*** Opening Source material ***
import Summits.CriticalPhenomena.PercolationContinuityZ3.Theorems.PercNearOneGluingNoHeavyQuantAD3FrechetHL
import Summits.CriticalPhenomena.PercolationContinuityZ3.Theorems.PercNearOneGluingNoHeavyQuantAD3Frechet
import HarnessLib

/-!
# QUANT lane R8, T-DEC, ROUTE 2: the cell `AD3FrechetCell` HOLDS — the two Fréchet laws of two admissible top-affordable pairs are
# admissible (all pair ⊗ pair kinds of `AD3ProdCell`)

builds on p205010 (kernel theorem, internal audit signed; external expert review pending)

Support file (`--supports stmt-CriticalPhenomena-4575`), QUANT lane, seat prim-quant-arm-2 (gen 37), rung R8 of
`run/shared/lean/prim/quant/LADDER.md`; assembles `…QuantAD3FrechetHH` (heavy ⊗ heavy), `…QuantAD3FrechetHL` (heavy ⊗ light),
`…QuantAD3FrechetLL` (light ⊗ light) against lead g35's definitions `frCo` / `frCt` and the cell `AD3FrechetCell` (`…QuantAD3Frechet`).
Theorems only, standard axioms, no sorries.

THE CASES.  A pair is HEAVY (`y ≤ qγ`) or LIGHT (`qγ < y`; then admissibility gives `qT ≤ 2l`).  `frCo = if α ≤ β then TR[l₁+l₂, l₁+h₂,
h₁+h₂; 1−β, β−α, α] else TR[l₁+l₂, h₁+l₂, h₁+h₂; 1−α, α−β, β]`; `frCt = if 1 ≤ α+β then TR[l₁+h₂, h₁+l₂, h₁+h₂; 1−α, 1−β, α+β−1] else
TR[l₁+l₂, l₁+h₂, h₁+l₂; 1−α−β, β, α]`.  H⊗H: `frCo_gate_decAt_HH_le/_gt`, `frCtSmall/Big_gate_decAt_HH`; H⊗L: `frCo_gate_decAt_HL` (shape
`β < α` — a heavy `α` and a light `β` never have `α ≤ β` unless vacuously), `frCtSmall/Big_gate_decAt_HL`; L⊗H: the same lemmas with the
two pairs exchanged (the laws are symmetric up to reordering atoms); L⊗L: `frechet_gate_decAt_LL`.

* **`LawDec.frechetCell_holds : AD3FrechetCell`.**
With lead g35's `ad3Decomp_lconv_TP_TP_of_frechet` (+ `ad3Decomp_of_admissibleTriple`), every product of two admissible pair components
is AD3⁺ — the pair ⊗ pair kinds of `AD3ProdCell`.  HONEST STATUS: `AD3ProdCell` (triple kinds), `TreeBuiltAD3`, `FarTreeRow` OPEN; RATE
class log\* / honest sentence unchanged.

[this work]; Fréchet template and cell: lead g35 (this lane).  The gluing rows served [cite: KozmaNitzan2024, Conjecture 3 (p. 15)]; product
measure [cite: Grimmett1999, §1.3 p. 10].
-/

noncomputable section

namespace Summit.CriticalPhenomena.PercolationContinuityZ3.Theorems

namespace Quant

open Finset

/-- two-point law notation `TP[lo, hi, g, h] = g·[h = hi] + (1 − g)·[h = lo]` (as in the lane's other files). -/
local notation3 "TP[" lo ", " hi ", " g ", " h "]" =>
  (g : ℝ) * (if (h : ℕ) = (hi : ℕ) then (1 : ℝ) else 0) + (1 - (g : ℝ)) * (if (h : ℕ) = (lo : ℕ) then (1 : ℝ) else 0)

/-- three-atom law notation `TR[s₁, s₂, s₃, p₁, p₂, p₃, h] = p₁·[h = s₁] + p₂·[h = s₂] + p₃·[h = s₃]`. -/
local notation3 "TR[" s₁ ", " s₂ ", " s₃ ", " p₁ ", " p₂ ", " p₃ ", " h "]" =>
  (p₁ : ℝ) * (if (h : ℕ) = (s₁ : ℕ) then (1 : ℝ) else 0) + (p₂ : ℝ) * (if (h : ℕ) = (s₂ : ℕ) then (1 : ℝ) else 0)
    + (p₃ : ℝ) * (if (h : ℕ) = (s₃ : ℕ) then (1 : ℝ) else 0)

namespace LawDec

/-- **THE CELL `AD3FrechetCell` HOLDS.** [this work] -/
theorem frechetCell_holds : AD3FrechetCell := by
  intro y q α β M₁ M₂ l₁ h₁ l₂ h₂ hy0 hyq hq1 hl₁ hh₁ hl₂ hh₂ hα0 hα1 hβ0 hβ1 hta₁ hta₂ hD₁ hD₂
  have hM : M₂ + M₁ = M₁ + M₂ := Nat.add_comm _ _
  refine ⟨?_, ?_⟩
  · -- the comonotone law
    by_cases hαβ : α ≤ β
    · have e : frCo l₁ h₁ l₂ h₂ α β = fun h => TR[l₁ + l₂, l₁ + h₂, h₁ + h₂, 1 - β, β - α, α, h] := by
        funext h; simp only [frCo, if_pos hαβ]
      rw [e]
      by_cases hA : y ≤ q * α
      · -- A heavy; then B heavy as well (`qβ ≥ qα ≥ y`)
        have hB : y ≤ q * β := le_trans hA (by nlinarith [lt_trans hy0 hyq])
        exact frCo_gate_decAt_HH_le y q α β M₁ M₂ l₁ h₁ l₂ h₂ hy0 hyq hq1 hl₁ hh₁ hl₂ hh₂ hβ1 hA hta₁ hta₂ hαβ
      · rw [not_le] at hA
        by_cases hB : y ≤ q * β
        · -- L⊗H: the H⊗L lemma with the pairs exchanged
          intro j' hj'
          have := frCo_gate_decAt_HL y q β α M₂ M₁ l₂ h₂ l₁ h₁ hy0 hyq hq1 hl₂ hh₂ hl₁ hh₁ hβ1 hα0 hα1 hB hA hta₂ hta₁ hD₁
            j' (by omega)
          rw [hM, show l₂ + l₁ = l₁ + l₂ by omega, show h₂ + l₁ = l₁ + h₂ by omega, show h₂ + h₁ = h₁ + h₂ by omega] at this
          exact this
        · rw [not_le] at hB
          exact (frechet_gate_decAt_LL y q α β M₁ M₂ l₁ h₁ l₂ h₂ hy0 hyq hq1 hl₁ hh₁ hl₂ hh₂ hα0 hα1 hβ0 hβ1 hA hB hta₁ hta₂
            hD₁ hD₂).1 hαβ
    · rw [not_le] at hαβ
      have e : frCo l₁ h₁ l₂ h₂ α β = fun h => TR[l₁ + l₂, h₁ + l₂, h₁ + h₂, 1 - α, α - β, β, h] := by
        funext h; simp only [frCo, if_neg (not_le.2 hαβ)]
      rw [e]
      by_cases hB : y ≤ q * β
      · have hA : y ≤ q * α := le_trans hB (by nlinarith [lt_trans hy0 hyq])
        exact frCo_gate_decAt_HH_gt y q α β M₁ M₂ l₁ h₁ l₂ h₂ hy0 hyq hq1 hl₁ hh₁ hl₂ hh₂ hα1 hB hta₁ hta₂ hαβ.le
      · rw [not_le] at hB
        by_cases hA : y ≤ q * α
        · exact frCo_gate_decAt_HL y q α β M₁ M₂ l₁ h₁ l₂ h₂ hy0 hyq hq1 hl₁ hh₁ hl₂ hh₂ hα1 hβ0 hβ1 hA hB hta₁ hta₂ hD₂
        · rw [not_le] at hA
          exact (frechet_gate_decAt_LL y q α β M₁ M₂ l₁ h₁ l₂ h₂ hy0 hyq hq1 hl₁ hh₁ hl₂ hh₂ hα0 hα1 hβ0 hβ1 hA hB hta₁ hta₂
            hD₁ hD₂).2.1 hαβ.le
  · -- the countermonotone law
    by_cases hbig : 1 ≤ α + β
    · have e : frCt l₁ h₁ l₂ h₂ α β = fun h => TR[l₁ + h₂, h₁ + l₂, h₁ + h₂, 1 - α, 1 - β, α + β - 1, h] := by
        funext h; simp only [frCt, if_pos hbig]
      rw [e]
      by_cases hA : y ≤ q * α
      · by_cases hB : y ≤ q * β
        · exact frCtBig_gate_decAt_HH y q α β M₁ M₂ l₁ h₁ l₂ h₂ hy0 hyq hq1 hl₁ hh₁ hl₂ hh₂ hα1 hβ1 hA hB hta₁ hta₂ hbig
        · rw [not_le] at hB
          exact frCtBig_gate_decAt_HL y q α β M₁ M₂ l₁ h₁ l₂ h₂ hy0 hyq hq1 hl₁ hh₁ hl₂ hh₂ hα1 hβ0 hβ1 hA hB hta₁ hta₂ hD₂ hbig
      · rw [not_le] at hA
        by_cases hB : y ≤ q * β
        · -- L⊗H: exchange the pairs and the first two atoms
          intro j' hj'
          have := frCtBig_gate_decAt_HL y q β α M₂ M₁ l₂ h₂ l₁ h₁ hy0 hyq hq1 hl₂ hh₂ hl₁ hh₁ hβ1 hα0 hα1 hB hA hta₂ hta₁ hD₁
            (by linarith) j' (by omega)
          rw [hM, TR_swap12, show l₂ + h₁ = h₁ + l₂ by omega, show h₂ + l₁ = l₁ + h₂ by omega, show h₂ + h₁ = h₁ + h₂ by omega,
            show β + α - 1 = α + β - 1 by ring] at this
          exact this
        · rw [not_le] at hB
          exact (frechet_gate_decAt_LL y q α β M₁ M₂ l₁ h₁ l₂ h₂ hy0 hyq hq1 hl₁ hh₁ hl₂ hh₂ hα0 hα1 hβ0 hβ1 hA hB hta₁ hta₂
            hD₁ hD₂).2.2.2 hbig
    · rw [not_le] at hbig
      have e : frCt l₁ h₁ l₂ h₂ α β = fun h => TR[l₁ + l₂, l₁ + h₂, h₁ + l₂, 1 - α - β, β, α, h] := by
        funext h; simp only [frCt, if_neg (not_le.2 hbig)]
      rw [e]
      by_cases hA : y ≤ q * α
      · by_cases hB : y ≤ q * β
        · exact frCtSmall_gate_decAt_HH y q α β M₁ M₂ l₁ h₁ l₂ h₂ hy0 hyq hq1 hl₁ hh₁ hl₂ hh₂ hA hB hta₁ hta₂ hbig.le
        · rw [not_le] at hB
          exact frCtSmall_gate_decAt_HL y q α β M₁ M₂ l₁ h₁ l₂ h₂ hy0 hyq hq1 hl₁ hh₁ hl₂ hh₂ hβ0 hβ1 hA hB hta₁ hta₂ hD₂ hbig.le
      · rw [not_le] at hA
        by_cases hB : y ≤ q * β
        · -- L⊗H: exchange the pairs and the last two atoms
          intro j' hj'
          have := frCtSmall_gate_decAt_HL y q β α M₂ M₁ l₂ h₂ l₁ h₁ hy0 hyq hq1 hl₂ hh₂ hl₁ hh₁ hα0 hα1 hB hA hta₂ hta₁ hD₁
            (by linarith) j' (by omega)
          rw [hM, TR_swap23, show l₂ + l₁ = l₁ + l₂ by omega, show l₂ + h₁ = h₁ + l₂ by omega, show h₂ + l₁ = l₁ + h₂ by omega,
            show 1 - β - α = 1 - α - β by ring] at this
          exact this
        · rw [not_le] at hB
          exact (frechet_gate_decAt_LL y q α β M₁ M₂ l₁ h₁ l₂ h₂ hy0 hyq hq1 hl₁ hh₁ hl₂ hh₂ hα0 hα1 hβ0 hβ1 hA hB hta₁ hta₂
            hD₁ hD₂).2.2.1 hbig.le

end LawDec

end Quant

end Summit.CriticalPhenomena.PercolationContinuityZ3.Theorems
*** Closing Source material ***
### Work request
Print exactly, and only, the lines beginning at the top of the listing and ending at the line with "TR[l₁+l₂, l₁+h₂, h₁+l₂;".

### Task output
import Summits.CriticalPhenomena.PercolationContinuityZ3.Theorems.PercNearOneGluingNoHeavyQuantAD3FrechetHL
import Summits.CriticalPhenomena.PercolationContinuityZ3.Theorems.PercNearOneGluingNoHeavyQuantAD3Frechet
import HarnessLib

/-!
# QUANT lane R8, T-DEC, ROUTE 2: the cell `AD3FrechetCell` HOLDS — the two Fréchet laws of two admissible top-affordable pairs are
# admissible (all pair ⊗ pair kinds of `AD3ProdCell`)

builds on p205010 (kernel theorem, internal audit signed; external expert review pending)

Support file (`--supports stmt-CriticalPhenomena-4575`), QUANT lane, seat prim-quant-arm-2 (gen 37), rung R8 of
`run/shared/lean/prim/quant/LADDER.md`; assembles `…QuantAD3FrechetHH` (heavy ⊗ heavy), `…QuantAD3FrechetHL` (heavy ⊗ light),
`…QuantAD3FrechetLL` (light ⊗ light) against lead g35's definitions `frCo` / `frCt` and the cell `AD3FrechetCell` (`…QuantAD3Frechet`).
Theorems only, standard axioms, no sorries.

THE CASES.  A pair is HEAVY (`y ≤ qγ`) or LIGHT (`qγ < y`; then admissibility gives `qT ≤ 2l`).  `frCo = if α ≤ β then TR[l₁+l₂, l₁+h₂,
h₁+h₂; 1−β, β−α, α] else TR[l₁+l₂, h₁+l₂, h₁+h₂; 1−α, α−β, β]`; `frCt = if 1 ≤ α+β then TR[l₁+h₂, h₁+l₂, h₁+h₂; 1−α, 1−β, α+β−1] else
TR[l₁+l₂, l₁+h₂, h₁+l₂; 1−α−β, β, α]`.  H⊗H: `frCo_gate_decAt_HH_le/_gt`, `frCtSmall/Big_gate_decAt_HH`; H⊗L: `frCo_gate_decAt_HL` (shape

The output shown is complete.